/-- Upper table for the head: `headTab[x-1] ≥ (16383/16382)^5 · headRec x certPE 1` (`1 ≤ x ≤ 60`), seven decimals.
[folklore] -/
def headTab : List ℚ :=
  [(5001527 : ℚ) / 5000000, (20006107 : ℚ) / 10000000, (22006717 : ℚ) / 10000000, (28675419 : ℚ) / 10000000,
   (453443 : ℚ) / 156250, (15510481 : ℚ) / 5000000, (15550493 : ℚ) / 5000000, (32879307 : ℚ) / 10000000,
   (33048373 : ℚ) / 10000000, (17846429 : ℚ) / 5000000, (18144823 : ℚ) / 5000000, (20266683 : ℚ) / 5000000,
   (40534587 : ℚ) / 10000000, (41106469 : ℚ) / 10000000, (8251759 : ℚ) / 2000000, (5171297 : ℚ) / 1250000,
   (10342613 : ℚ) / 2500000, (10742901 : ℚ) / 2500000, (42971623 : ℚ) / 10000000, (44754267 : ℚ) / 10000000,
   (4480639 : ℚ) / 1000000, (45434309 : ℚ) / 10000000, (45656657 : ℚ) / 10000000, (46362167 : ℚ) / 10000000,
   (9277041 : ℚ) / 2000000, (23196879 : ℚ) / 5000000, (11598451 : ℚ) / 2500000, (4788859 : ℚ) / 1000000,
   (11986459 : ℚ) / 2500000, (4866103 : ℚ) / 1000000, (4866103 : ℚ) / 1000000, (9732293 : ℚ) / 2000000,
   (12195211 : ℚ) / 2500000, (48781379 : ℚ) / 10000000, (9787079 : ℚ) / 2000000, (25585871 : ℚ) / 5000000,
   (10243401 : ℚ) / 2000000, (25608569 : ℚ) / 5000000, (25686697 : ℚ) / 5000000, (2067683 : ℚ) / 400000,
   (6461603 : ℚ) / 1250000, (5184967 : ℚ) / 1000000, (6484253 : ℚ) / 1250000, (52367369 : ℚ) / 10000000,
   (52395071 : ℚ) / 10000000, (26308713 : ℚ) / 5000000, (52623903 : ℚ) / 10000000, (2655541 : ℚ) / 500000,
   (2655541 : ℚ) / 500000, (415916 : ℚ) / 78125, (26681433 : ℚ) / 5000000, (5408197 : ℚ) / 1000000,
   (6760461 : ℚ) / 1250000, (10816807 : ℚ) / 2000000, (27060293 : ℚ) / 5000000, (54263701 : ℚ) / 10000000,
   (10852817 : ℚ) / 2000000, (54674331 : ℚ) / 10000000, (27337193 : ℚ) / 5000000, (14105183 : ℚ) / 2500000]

———

## WHAT YOU ARE ASKED TO DO
Retype the data in full, exactly.

## PROBLEM SOLUTION
/-- Upper table for the head: `headTab[x-1] ≥ (16383/16382)^5 · headRec x certPE 1` (`1 ≤ x ≤ 60`), seven decimals.
[folklore] -/
def headTab : List ℚ :=
  [(5001527 : ℚ) / 5000000, (20006107 : ℚ) / 10000000, (22006717 : ℚ) / 10000000, (28675419 : ℚ) / 10000000,
   (453443 : ℚ) / 156250, (15510481 : ℚ) / 5000000, (15550493 : ℚ) / 5000000, (32879307 : ℚ) / 10000000,
   (33048373 : ℚ) / 10000000, (17846429 : ℚ) / 5000000, (18144823 : ℚ) / 5000000, (20266683 : ℚ) / 5000000,
   (40534587 : ℚ) / 10000000, (41106469 : ℚ) / 10000000, (8251759 : ℚ) / 2000000, (5171297 : ℚ) / 1250000,
   (10342613 : ℚ) / 2500000, (10742901 : ℚ) / 2500000, (42971623 : ℚ) / 10000000, (44754267 : ℚ) / 10000000,
   (4480639 : ℚ) / 1000000, (45434309 : ℚ) / 10000000, (45656657 : ℚ) / 10000000, (46362167 : ℚ) / 10000000,
   (9277041 : ℚ) / 2000000, (23196879 : ℚ) / 5000000, (11598451 : ℚ) / 2500000, (4788859 : ℚ) / 1000000,
   (11986459 : ℚ) / 2500000, (4866103 : ℚ) / 1000000, (4866103 : ℚ) / 1000000, (9732293 : ℚ) / 2000000,
   (12195211 : ℚ) / 2500000, (48781379 : ℚ) / 10000000, (9787079 : ℚ) / 2000000, (25585871 : ℚ) / 5000000,
   (10243401 : ℚ) / 2000000, (25608569 : ℚ) / 5000000, (25686697 : ℚ) / 5000000, (2067683 : ℚ) / 400000,
   (6461603 : ℚ) / 1250000, (5184967 : ℚ) / 1000000, (6484253 : ℚ) / 1250000, (52367369 : ℚ) / 10000000,
   (52395071 : ℚ) / 10000000, (26308713 : ℚ) / 5000000, (52623903 : ℚ) / 10000000, (2655541 : ℚ) / 500000,
   (2655541 : ℚ) / 500000, (415916 : ℚ) / 78125, (26681433 : ℚ) / 5000000, (5408197 : ℚ) / 1000000,
   (6760461 : ℚ) / 1250000, (10816807 : ℚ) / 2000000, (27060293 : ℚ) / 5000000, (54263701 : ℚ) / 10000000,
   (10852817 : ℚ) / 2000000, (54674331 : ℚ) / 10000000, (27337193 : ℚ) / 5000000, (14105183 : ℚ) / 2500000]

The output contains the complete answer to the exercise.